** EXERCISE REQUIREMENTS **
Reproduce the entries shown below only from the line with "b')) := by ring" down to the line with "obtain ⟨hs1, hs2, hs4⟩", keeping both end lines and copying each one exactly.

** EXERCISE INPUT **
import Summits.QuantumFields.BalabanUV.Beta.EriceFlowEnclosureB12AsPrintedHistoryContagionShiftFlowPicardFunctional
import Summits.QuantumFields.BalabanUV.Beta.EriceFlowEnclosureB12AsPrintedHistoryContagionShiftFlowPicardEnd

/-!
# Beta / EriceFlowEnclosureB12AsPrintedHistoryContagionShiftFlowPicardFunctionalEnd — ASYMPTOTIC FREEDOM IS CONTAGIOUS, part 17 (the functional END): on TWO
# as-printed carriers S, S′ — each with [I] THEOREM 2 AS TYPED + the binder `hrg` + NE4 + coupling-chart fading memory (θ < 1) on a box ]0, γ_u] of ANY size — whose
# LIMIT FUNCTIONALS are η-close on the box, `|betaInf S.β u − betaInf S′.β u| ≤ η`: for every torus exponent m there are g₁₁ > 0 and K such that at EVERY renormalized
# coupling g ∈ ]0, g₁₁] and EVERY physical scale m′, **`|solution (betaInf S.β) g m′ − solution (betaInf S′.β) g m′| ≤ K·η`** — and these ARE the continuum running
# couplings of the two carriers' Theorem-2 rows (part 15): THE CONTINUUM RUNNING COUPLING DEPENDS LIPSCHITZ-CONTINUOUSLY ON THE LIMIT FUNCTIONAL, uniformly in the
# scale, near zero renormalized coupling — node U2's `T4BetaFlowWellPosed.abs_gstar_sub_gstar_le_of_betaInf_close` with NO asymptotic-freedom letter, NO floor, NO
# `C_m γ < b(1 − θ)` (β-flow team, prover 1, unit `b2b-balaban-beta-bflow-p1`, gen 37; ROW AP-I·Uc × NODE U2; part 16 `…ShiftFlowPicardFunctional` = the abstract law)

HONEST FRAMING (page 1 of everything the β sub-cell writes): discharging `BetaPertH` makes Bałaban's UV stability UNCONDITIONAL — a
real constructive-QFT result; it is NOT the continuum limit and NOT the Clay problem.  HONEST DEPENDENCY (cell reorg 2026-08-19,
verbatim): «continuum YM on T⁴ ⇐ BetaPertH ∧ nine spine estimates (0/9 proved); BetaPertH ⇐ (D1) ∧ (D4) ∧ CAP+tail; G-an2-4 gates
asym, D1 and NE2/3/4.»  THIS MODULE DISCHARGES NOTHING: a junction BY NAME of part 16 (`abs_solution_sub_le_of_functional_close`) with part 15 (`reference_of_typedTheorem2`,
`solution_eq_gstar_of_typedTheorem2`), part 11 (`flow_threshold_exists`) and node U2's `T4BetaStationary.memoryProfile_betaInf`, over the NAMED FIELDS of `B12BetaAsPrinted`
([I] = T. Bałaban, Commun. Math. Phys. **109** (1987) [Balaban1987RG1]): `Theorem2Statement S hL`, `Theorem2Statement S′ hL′` (Theorem 2 AS TYPED — STATED WITHOUT PROOF in
print, p. 259; HYPOTHESES), the binders `hrg`, `hrg′` ((0.20) along in-box rows).  The LETTERS `ScaleShiftRate` (NE4; NOT PRINTED, GAPS G-t4-U2-1) and `HistLipschitz` ∕
`FadingMemory` (NOT PRINTED, GAPS G-t4-U2-2) are hypotheses on the abstract families `S.β`, `S′.β`; the η-closeness of the two limit functionals is a HYPOTHESIS relating two
abstract carriers; NOTHING is asserted about Bałaban's β.  «Continuum running coupling» = the K → ∞ limit of the effective couplings of (0.20) at fixed physical scale, NOT the
continuum limit of the measures.

WHAT THIS FILE PROVES (0 sorry, 0 def): **`solution_lipschitz_functional_of_typedTheorem2`** (∀ m ∃ g₁₁ > 0, K ≥ 0 ∀ η ∀ (η-closeness on the box) ∀ g ∈ ]0, g₁₁] ∀ m′:
`|solution (betaInf S.β) g m′ − solution (betaInf S′.β) g m′| ≤ K·η`), **`gstar_lipschitz_functional_of_typedTheorem2`** (the same for the continuum running couplings `gstar` of ANY
two families of Theorem-2-type rows of S and of S′ pinned at the same g).  NOT CLAIMED: anything about Bałaban's β; Theorem 2; `BetaPertH`; the continuum limit of the
measures; Clay.
-/

namespace Summit.QuantumFields.BalabanUV.Beta.EriceFlowEnclosureB12AsPrintedHistoryContagionShiftFlowPicardFunctionalEnd

open Finset Filter Topology
open Literature.MathematicalPhysics.QuantumFieldTheory.Balaban1983to89
open Literature.MathematicalPhysics.QuantumFieldTheory.Balaban1983to89.B12BetaAsPrinted
open Literature.MathematicalPhysics.QuantumFieldTheory.Balaban1983to89.FlowStep (RGEqH)
open Literature.MathematicalPhysics.QuantumFieldTheory.Balaban1983to89.T4CouplingMatching (HistLipschitz FadingMemory ScaleShiftRate disc)
open Literature.MathematicalPhysics.QuantumFieldTheory.Balaban1983to89.T4ContinuumCoupling (gstar)
open Literature.MathematicalPhysics.QuantumFieldTheory.Balaban1983to89.T4BetaStationary (SeqBox betaInf memoryProfile_betaInf)
open Literature.MathematicalPhysics.QuantumFieldTheory.Balaban1983to89.T4BetaFlowWellPosed (MemFlow iterate solution)
open Summit.QuantumFields.BalabanUV.Beta.EriceFlowEnclosureB12AsPrintedHistoryContagionShiftFlowEnd (flow_threshold_exists)
open Summit.QuantumFields.BalabanUV.Beta.EriceFlowEnclosureB12AsPrintedHistoryContagionShiftFlowPicardFunctional (abs_solution_sub_le_of_functional_close)
open Summit.QuantumFields.BalabanUV.Beta.EriceFlowEnclosureB12AsPrintedHistoryContagionShiftFlowPicardEnd (reference_of_typedTheorem2
  solution_eq_gstar_of_typedTheorem2)

noncomputable section

variable {S S' : Setting}

/-- **THE CONTINUUM RUNNING COUPLING IS LIPSCHITZ IN THE LIMIT FUNCTIONAL — FROM THEOREM 2 AS TYPED ON TWO CARRIERS.**  Carriers S, S′ with `Theorem2Statement` AS TYPED
(HYPOTHESES), binders `hrg`, `hrg′` on ]0, γ_u], NE4 `ScaleShiftRate c θ γ_u` and moduli `HistLipschitz Λ γ_u` ∕ `HistLipschitz Λ′ γ_u` with `FadingMemory C θ Λ`,
`FadingMemory C θ Λ′` (0 < θ < 1, C ≥ 0, c ≥ 0; γ_u ARBITRARY).  THEN for every torus exponent m there are g₁₁ > 0 and K ≥ 0 such that for EVERY η, if the limit functionals
are η-close on the box (`|betaInf S.β u − betaInf S′.β u| ≤ η` for all box-valued u), then at every g ∈ ]0, g₁₁] and every physical scale m′:
**`|solution (betaInf S.β) g m′ − solution (betaInf S′.β) g m′| ≤ K·η`** (K = (32∕3)g₁₁(g₁₁² + 1∕min(b, b′)) from the two references' rates).  Node U2's
`abs_gstar_sub_gstar_le_of_betaInf_close` (there: `(γ∕b)η∕(1−q)` under the floor and `C_m γ < b(1−θ)`) floor-free near zero renormalized coupling.
[cite: Balaban1987RG1, Thm 2 (0.31) p.259 with (0.20) p.256 and §5 p.298] -/
theorem solution_lipschitz_functional_of_typedTheorem2 {hL : Odd S.L ∧ 1 < S.L} (h : Theorem2Statement S hL)
    {hL' : Odd S'.L ∧ 1 < S'.L} (h' : Theorem2Statement S' hL')
    {γu θ C c : ℝ} {Λ Λ' : ℕ → ℕ → ℝ} (hγu : 0 < γu)
    (hrg : ∀ P : B12.RunParams, Step.InInterval γu P.K (S.cpl P) → RGEqH P.K S.β (S.cpl P))
    (hrg' : ∀ P : B12.RunParams, Step.InInterval γu P.K (S'.cpl P) → RGEqH P.K S'.β (S'.cpl P))
    (hS : ScaleShiftRate c θ γu S.β) (hS' : ScaleShiftRate c θ γu S'.β)
    (hLm : HistLipschitz Λ γu S.β) (hLm' : HistLipschitz Λ' γu S'.β) (hΛ : FadingMemory C θ Λ) (hΛ' : FadingMemory C θ Λ')
    (hθ0 : 0 < θ) (hθ1 : θ < 1) (hC : 0 ≤ C) (hc : 0 ≤ c) (m : ℕ) :
    ∃ g₁₁ K : ℝ, 0 < g₁₁ ∧ 0 ≤ K ∧ ∀ η : ℝ, (∀ u : ℕ → ℝ, SeqBox γu u → |betaInf S.β u - betaInf S'.β u| ≤ η) →
      ∀ e : ℝ, 0 < e → e ≤ g₁₁ → ∀ m' : ℕ, |solution (betaInf S.β) e m' - solution (betaInf S'.β) e m'| ≤ K * η := by
  have h1θ : 0 < 1 - θ := by linarith
  have hB := memoryProfile_betaInf hS hLm hΛ hθ0.le hθ1
  have hB' := memoryProfile_betaInf hS' hLm' hΛ' hθ0.le hθ1
  obtain ⟨gr, b, -, -, t, hgr, hb, -, -, htbox, htflow, hprof, -, -⟩ := reference_of_typedTheorem2 h hγu hrg hS hLm hΛ hθ0 hθ1 hC hc m
  obtain ⟨gr', b', -, -, t', hgr', hb', -, -, htbox', htflow', hprof', -, -⟩ := reference_of_typedTheorem2 h' hγu hrg' hS' hLm' hΛ' hθ0 hθ1 hC hc m
  have h2gr : 0 < 2 * gr := by positivity
  have h2gr' : 0 < 2 * gr' := by positivity
  have hb0 : 0 < min b b' := lt_min hb hb'
  obtain ⟨e₀, he₀, hthr⟩ := flow_threshold_exists (1 / gr ^ 2 + C * γu / (1 - θ) ^ 2 + (2 * C / ((1 - θ) * b)) ^ 2) hC hθ1 hb
  obtain ⟨e₀', he₀', hthr'⟩ := flow_threshold_exists (1 / gr' ^ 2 + C * γu / (1 - θ) ^ 2 + (2 * C / ((1 - θ) * b')) ^ 2) hC hθ1 hb'
  -- the extra smallness `C(8e³ + 16e∕min(b,b′)) ≤ (1−θ)²∕4` below e₁
  set e₁ : ℝ := min 1 ((1 - θ) ^ 2 / (4 * (C * (8 + 16 / min b b')) + 1)) with he₁
  have he₁0 : 0 < e₁ := lt_min one_pos (by positivity)
  have hs6 : ∀ e : ℝ, 0 < e → e ≤ e₁ → C * (8 * e ^ 3 + 16 * e / min b b') ≤ (1 - θ) ^ 2 / 4 := by
    intro e he hle
    have hle1 : e ≤ 1 := hle.trans (min_le_left _ _)
    have hle' : e ≤ (1 - θ) ^ 2 / (4 * (C * (8 + 16 / min b b')) + 1) := hle.trans (min_le_right _ _)
    rw [le_div_iff₀ (by positivity)] at hle'
    have he3 : e ^ 3 ≤ e := by nlinarith [mul_le_mul hle1 hle1 he.le zero_le_one]
    have hK : 0 ≤ C * (8 + 16 / min b b') := by positivity
    calc C * (8 * e ^ 3 + 16 * e / min b b') ≤ C * (8 * e + 16 * e / min b b') := by gcongr
      _ = e * (C * (8 + 16 / min b b')) := by ring
      _ ≤ (1 - θ) ^ 2 / 4 := by nlinarith
  set g₁₁ : ℝ := min (min e₀ e₀') (min (γu / 2) e₁) with hg₁₁
  have hg₁₁0 : 0 < g₁₁ := lt_min (lt_min he₀ he₀') (lt_min (by positivity) he₁0)
  refine ⟨g₁₁, 32 / 3 * g₁₁ * (g₁₁ ^ 2 + 1 / min b b'), hg₁₁0, by positivity, fun η hη e he hle m' => ?_⟩
  obtain ⟨hs1, hs2, hs4⟩ := hthr e he (hle.trans ((min_le_left _ _).trans (min_le_left _ _)))
  obtain ⟨hs1', hs2', -⟩ := hthr' e he (hle.trans ((min_le_left _ _).trans (min_le_right _ _)))
  have h2e : 2 * e ≤ γu := by linarith [hle.trans ((min_le_right _ _).trans (min_le_left _ _))]
  have hs6e := hs6 e he (hle.trans ((min_le_right _ _).trans (min_le_right _ _)))
  have hk := abs_solution_sub_le_of_functional_close hB hB' hC hθ0.le hθ1 hb h2gr htbox htflow hprof hb' h2gr' htbox' htflow' hprof'
    hη he h2e hs1 hs2 hs1' hs2' hs4 hs6e m'
  have hη0 : 0 ≤ η := (abs_nonneg _).trans (hη t htbox)
  have hmono : 32 / 3 * e * (e ^ 2 + 1 / min b b') ≤ 32 / 3 * g₁₁ * (g₁₁ ^ 2 + 1 / min b b') := by
    have h1 : e ^ 2 ≤ g₁₁ ^ 2 := pow_le_pow_left₀ he.le hle 2
    have h2 : 0 ≤ e ^ 2 + 1 / min b b' := by positivity
    calc 32 / 3 * e * (e ^ 2 + 1 / min b b') ≤ 32 / 3 * g₁₁ * (e ^ 2 + 1 / min b b') := by nlinarith
      _ ≤ 32 / 3 * g₁₁ * (g₁₁ ^ 2 + 1 / min b b') := by nlinarith
  exact hk.trans (mul_le_mul_of_nonneg_right hmono hη0)

/-- **… AND SO ARE THE CONTINUUM RUNNING COUPLINGS OF THE TWO CARRIERS' THEOREM-2 ROWS**: under the data of `solution_lipschitz_functional_of_typedTheorem2`, for every m there
are g₁₂ > 0 and K ≥ 0 such that for every η-closeness of the limit functionals, every g ∈ ]0, g₁₂] and ANY two families of Theorem-2-type rows of S and of S′ in ]0, γ_u]
pinned at g: `|gstar rows m′ − gstar rows′ m′| ≤ K·η` at every physical scale m′ (part 15: both are node U2's lattice-free `solution`s).
[cite: Balaban1987RG1, Thm 2 (0.31) p.259 with (0.20) p.256 and §5 p.298] -/
theorem gstar_lipschitz_functional_of_typedTheorem2 {hL : Odd S.L ∧ 1 < S.L} (h : Theorem2Statement S hL)
    {hL' : Odd S'.L ∧ 1 < S'.L} (h' : Theorem2Statement S' hL')
    {γu θ C c : ℝ} {Λ Λ' : ℕ → ℕ → ℝ} (hγu : 0 < γu)
    (hrg : ∀ P : B12.RunParams, Step.InInterval γu P.K (S.cpl P) → RGEqH P.K S.β (S.cpl P))
    (hrg' : ∀ P : B12.RunParams, Step.InInterval γu P.K (S'.cpl P) → RGEqH P.K S'.β (S'.cpl P))
    (hS : ScaleShiftRate c θ γu S.β) (hS' : ScaleShiftRate c θ γu S'.β)
    (hLm : HistLipschitz Λ γu S.β) (hLm' : HistLipschitz Λ' γu S'.β) (hΛ : FadingMemory C θ Λ) (hΛ' : FadingMemory C θ Λ')
    (hθ0 : 0 < θ) (hθ1 : θ < 1) (hC : 0 ≤ C) (hc : 0 ≤ c) (m : ℕ) :
    ∃ g₁₂ K : ℝ, 0 < g₁₂ ∧ 0 ≤ K ∧ ∀ η : ℝ, (∀ u : ℕ → ℝ, SeqBox γu u → |betaInf S.β u - betaInf S'.β u| ≤ η) →
      ∀ (e : ℝ) (g g' : ℕ → ℕ → ℝ), 0 < e → e ≤ g₁₂ →
      (∀ K, ∃ (m' : ℕ) (g₀ : ℝ), g K = S.cpl ⟨K, m', g₀⟩) → (∀ K, Step.InInterval γu K (g K)) → (∀ K, g K K = e) →
      (∀ K, ∃ (m' : ℕ) (g₀ : ℝ), g' K = S'.cpl ⟨K, m', g₀⟩) → (∀ K, Step.InInterval γu K (g' K)) → (∀ K, g' K K = e) →
      ∀ m' : ℕ, |gstar g m' - gstar g' m'| ≤ K * η := by
  obtain ⟨g₁₁, K, hg₁₁, hK, hmain⟩ :=
    solution_lipschitz_functional_of_typedTheorem2 h h' hγu hrg hrg' hS hS' hLm hLm' hΛ hΛ' hθ0 hθ1 hC hc m
  obtain ⟨g₉, hg₉, hsol⟩ := solution_eq_gstar_of_typedTheorem2 h hγu hrg hS hLm hΛ hθ0 hθ1 hC hc m
  obtain ⟨g₉', hg₉', hsol'⟩ := solution_eq_gstar_of_typedTheorem2 h' hγu hrg' hS' hLm' hΛ' hθ0 hθ1 hC hc m
  refine ⟨min g₁₁ (min g₉ g₉'), K, lt_min hg₁₁ (lt_min hg₉ hg₉'), hK,
    fun η hη e g g' he hle hrow hI hpin hrow' hI' hpin' m' => ?_⟩
  obtain ⟨-, -, -, hgs, -⟩ := hsol e he (hle.trans ((min_le_right _ _).trans (min_le_left _ _)))
  obtain ⟨-, -, -, hgs', -⟩ := hsol' e he (hle.trans ((min_le_right _ _).trans (min_le_right _ _)))
  rw [hgs g hrow hI hpin, hgs' g' hrow' hI' hpin']
  exact hmain η hη e he (hle.trans (min_le_left _ _)) m'

end

end Summit.QuantumFields.BalabanUV.Beta.EriceFlowEnclosureB12AsPrintedHistoryContagionShiftFlowPicardFunctionalEnd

** RESPONSE TO THE EXERCISE **
      _ = e * (C * (8 + 16 / min b b')) := by ring
      _ ≤ (1 - θ) ^ 2 / 4 := by nlinarith
  set g₁₁ : ℝ := min (min e₀ e₀') (min (γu / 2) e₁) with hg₁₁
  have hg₁₁0 : 0 < g₁₁ := lt_min (lt_min he₀ he₀') (lt_min (by positivity) he₁0)
  refine ⟨g₁₁, 32 / 3 * g₁₁ * (g₁₁ ^ 2 + 1 / min b b'), hg₁₁0, by positivity, fun η hη e he hle m' => ?_⟩
  obtain ⟨hs1, hs2, hs4⟩ := hthr e he (hle.trans ((min_le_left _ _).trans (min_le_left _ _)))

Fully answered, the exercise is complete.